• WHAT TO DO
Every line below between the one holding "have hw : w" and the one holding "have hr : M.eRk", inclusive, should be copied exactly, and no other line.

(Collection entries)
import Summits.Ventures.PercRepro.SevenThreeBookkeeping
import Summits.Ventures.PercRepro.SevenThreeLineTable

/-!
# PercRepro — the `(7,3)` cell: the bracket of a nullity-one witness is the line table's term (p3, gen 15)

In the reduced world (`SevenThreeBookkeeping.lean`), a witness `S = T ∪ X` of nullity one contains a circuit `C` with
`c = |C| ≥ 3` points (simplicity) and `y = |S| − c = x + 3 − c` coloops (`x = |X|`), and its denominator is Lemma 24.1's
(`SevenThreeNullity.lean`). In the LINE TABLE (`SevenThreeLineTable.lean`) the same denominator is written
`DlineN a x = C(x+3, 3) − C(a, x) + (6 − (3 + x − a))·C(a, x − 1)` with `a = x + 3 − c` — the number of points of the
witness on the dual line. This file proves the dictionary for the witness range `2 ≤ x ≤ 4`:
`D(S) = DlineN (x + 3 − c) x` (`D_eq_DlineN_of_nullity_one`), hence the bracket of the witness is
`1/DlineN (x + 3 − c) x − [x ≤ 3]/C(x+3, 3)` (`bracket_of_nullity_one`); for `x ≥ 5` the bracket is `0`
(`bracket_of_nullity_one_of_five_le`), and `x ≤ 1` is impossible (`two_le_card_of_nullity_one`: a single point of `W`
would lie in `cl(T)`). These are the per-term identities that the grouping by lines (plan §9 (R3)) sums into `deltaN/Lc`.
-/

namespace PercRepro

namespace SevenThree

open Finset ThmH SixThree

variable {α : Type*} [DecidableEq α] {M : Matroid α} [M.Finite]

/-- In the reduced world a witness `T ∪ X` of nullity one has `|X| ≥ 2`. -/
theorem two_le_card_of_nullity_one {T W X : Finset α} (h : ReducedWorld M T W) (hX : X ⊆ W) (hne : X ≠ ∅)
    (hnul : M.eRk ((T ∪ X : Finset α) : Set α) + 1 = ((T ∪ X).card : ℕ∞)) : 2 ≤ X.card := by
  by_contra hlt
  have hpos : 1 ≤ X.card := Finset.card_pos.2 (Finset.nonempty_iff_ne_empty.2 hne)
  have h1 : X.card = 1 := by omega
  obtain ⟨w, rfl⟩ := Finset.card_eq_one.1 h1
  have hw : w ∈ W := hX (Finset.mem_singleton_self _)
  have hwT : w ∉ T := Finset.disjoint_right.1 h.disj hw
  have hcard : (T ∪ {w}).card = 4 := by
    rw [Finset.union_comm, ← Finset.insert_eq, Finset.card_insert_of_notMem hwT, h.T_card]
  have hr : M.eRk ((T ∪ {w} : Finset α) : Set α) = 4 := by
    rw [Finset.union_comm, ← Finset.insert_eq]
    rw [eRk_insert_eq_succ_of_notMem_closure (h.W_sub hw) (h.flat w hw), h.T_rank]
    rfl
  rw [hr, hcard] at hnul
  norm_num at hnul

/-- The rank of a nullity-one witness: `ρ(T ∪ X) = |X| + 2`. -/
theorem eRk_of_nullity_one {T W X : Finset α} (h : ReducedWorld M T W) (hX : X ⊆ W)
    (hnul : M.eRk ((T ∪ X : Finset α) : Set α) + 1 = ((T ∪ X).card : ℕ∞)) :
    M.eRk ((T ∪ X : Finset α) : Set α) = ((X.card + 2 : ℕ) : ℕ∞) := by
  have hScard : (T ∪ X).card = X.card + 3 := by
    rw [Finset.card_union_of_disjoint (h.disj.mono_right hX), h.T_card]
    ring
  obtain ⟨k, hk, -⟩ := ThmH.eRk_eq_nat M (T ∪ X)
  rw [hk, hScard] at hnul
  rw [hk]
  have h' : ((k + 1 : ℕ) : ℕ∞) = ((X.card + 3 : ℕ) : ℕ∞) := by rw [Nat.cast_succ]; exact hnul
  have h'' : k + 1 = X.card + 3 := by exact_mod_cast h'
  congr 1
  omega

/-- **Lemma 24.1 as the line table reads it**: for a nullity-one witness `S = T ∪ X` with circuit `C ⊆ S` of `c ≥ 3`
points and `2 ≤ |X| ≤ 4`, `D(S) = DlineN (x + 3 − c) x`. -/
theorem D_eq_DlineN_of_nullity_one {T W X C : Finset α} (h : ReducedWorld M T W) (hX : X ⊆ W)
    (hCS : C ⊆ T ∪ X) (hC : M.IsCircuit (C : Set α)) (hc3 : 3 ≤ C.card)
    (hcol : ∀ y ∈ T ∪ X, y ∉ C → y ∉ M.closure (((T ∪ X).erase y : Finset α) : Set α))
    (hx2 : 2 ≤ X.card) (hx4 : X.card ≤ 4) :
    D M (T ∪ X) = ((LineTable.DlineN (X.card + 3 - C.card) X.card : ℤ) : ℚ) := by
  have hSg : T ∪ X ⊆ gr M := Finset.union_subset h.T_sub (hX.trans h.W_sub)
  have hScard : (T ∪ X).card = X.card + 3 := by
    rw [Finset.card_union_of_disjoint (h.disj.mono_right hX), h.T_card]
    ring
  have hy : ((T ∪ X) \ C).card = X.card + 3 - C.card := by
    rw [Finset.card_sdiff_of_subset hCS, hScard]
  have hcle : C.card ≤ X.card + 3 := by
    have := Finset.card_le_card hCS
    omega
  rcases Nat.lt_or_ge C.card 5 with hlt | hge
  · rcases (by omega : C.card = 3 ∨ C.card = 4) with h3 | h4
    · rw [D_of_nullity_one_three hSg hCS hC h3 hcol, hy, h3]
      unfold LineTable.DlineN
      interval_cases X.card <;> norm_num [Nat.choose]
    · rw [D_of_nullity_one_four hSg hCS hC h4 hcol, hy, h4]
      unfold LineTable.DlineN
      interval_cases X.card <;> norm_num [Nat.choose]
  · rw [D_of_nullity_one_ge_five hSg hCS hC hge hcol, hScard]
    unfold LineTable.DlineN
    have ha : X.card + 3 - C.card + 1 < X.card := by omega
    have h1 : Nat.choose (X.card + 3 - C.card) X.card = 0 := Nat.choose_eq_zero_of_lt (by omega)
    have h2 : Nat.choose (X.card + 3 - C.card) (X.card - 1) = 0 := Nat.choose_eq_zero_of_lt (by omega)
    rw [h1, h2]
    push_cast
    ring_nf

/-- **The bracket of a nullity-one witness** with `2 ≤ |X| ≤ 4` is the line table's term
`1/DlineN (x + 3 − c) x − [x ≤ 3]/C(x+3, 3)`. -/
theorem bracket_of_nullity_one {T W X C : Finset α} (h : ReducedWorld M T W) (hX : X ⊆ W)
    (hnul : M.eRk ((T ∪ X : Finset α) : Set α) + 1 = ((T ∪ X).card : ℕ∞))
    (hCS : C ⊆ T ∪ X) (hC : M.IsCircuit (C : Set α)) (hc3 : 3 ≤ C.card)
    (hcol : ∀ y ∈ T ∪ X, y ∉ C → y ∉ M.closure (((T ∪ X).erase y : Finset α) : Set α))
    (hx2 : 2 ≤ X.card) (hx4 : X.card ≤ 4) :
    bracket M T X = 1 / ((LineTable.DlineN (X.card + 3 - C.card) X.card : ℤ) : ℚ) -
      (if X.card ≤ 3 then 1 / (((X.card + 3).choose 3 : ℕ) : ℚ) else 0) := by
  classical
  have hw : IsWitness M T X := by
    unfold IsWitness
    rw [eRk_of_nullity_one h hX hnul]
    constructor
    · exact_mod_cast (by omega : 3 < X.card + 2)
    · exact_mod_cast (by omega : X.card + 2 < 7)
  unfold bracket
  rw [if_pos hw, D_eq_DlineN_of_nullity_one h hX hCS hC hc3 hcol hx2 hx4]

/-- A nullity-one set `T ∪ X` with `|X| ≥ 5` is not a witness and carries no generic term: its bracket is `0`. -/
theorem bracket_of_nullity_one_of_five_le {T W X : Finset α} (h : ReducedWorld M T W) (hX : X ⊆ W)
    (hnul : M.eRk ((T ∪ X : Finset α) : Set α) + 1 = ((T ∪ X).card : ℕ∞)) (hx5 : 5 ≤ X.card) :
    bracket M T X = 0 := by
  classical
  have hw : ¬ IsWitness M T X := by
    unfold IsWitness
    rw [eRk_of_nullity_one h hX hnul]
    rintro ⟨-, hlt⟩
    have : X.card + 2 < 7 := by exact_mod_cast hlt
    omega
  unfold bracket
  rw [if_neg hw, if_neg (by omega)]
  ring

end SevenThree

end PercRepro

• THE ANSWER
  have hw : w ∈ W := hX (Finset.mem_singleton_self _)
  have hwT : w ∉ T := Finset.disjoint_right.1 h.disj hw
  have hcard : (T ∪ {w}).card = 4 := by
    rw [Finset.union_comm, ← Finset.insert_eq, Finset.card_insert_of_notMem hwT, h.T_card]
  have hr : M.eRk ((T ∪ {w} : Finset α) : Set α) = 4 := by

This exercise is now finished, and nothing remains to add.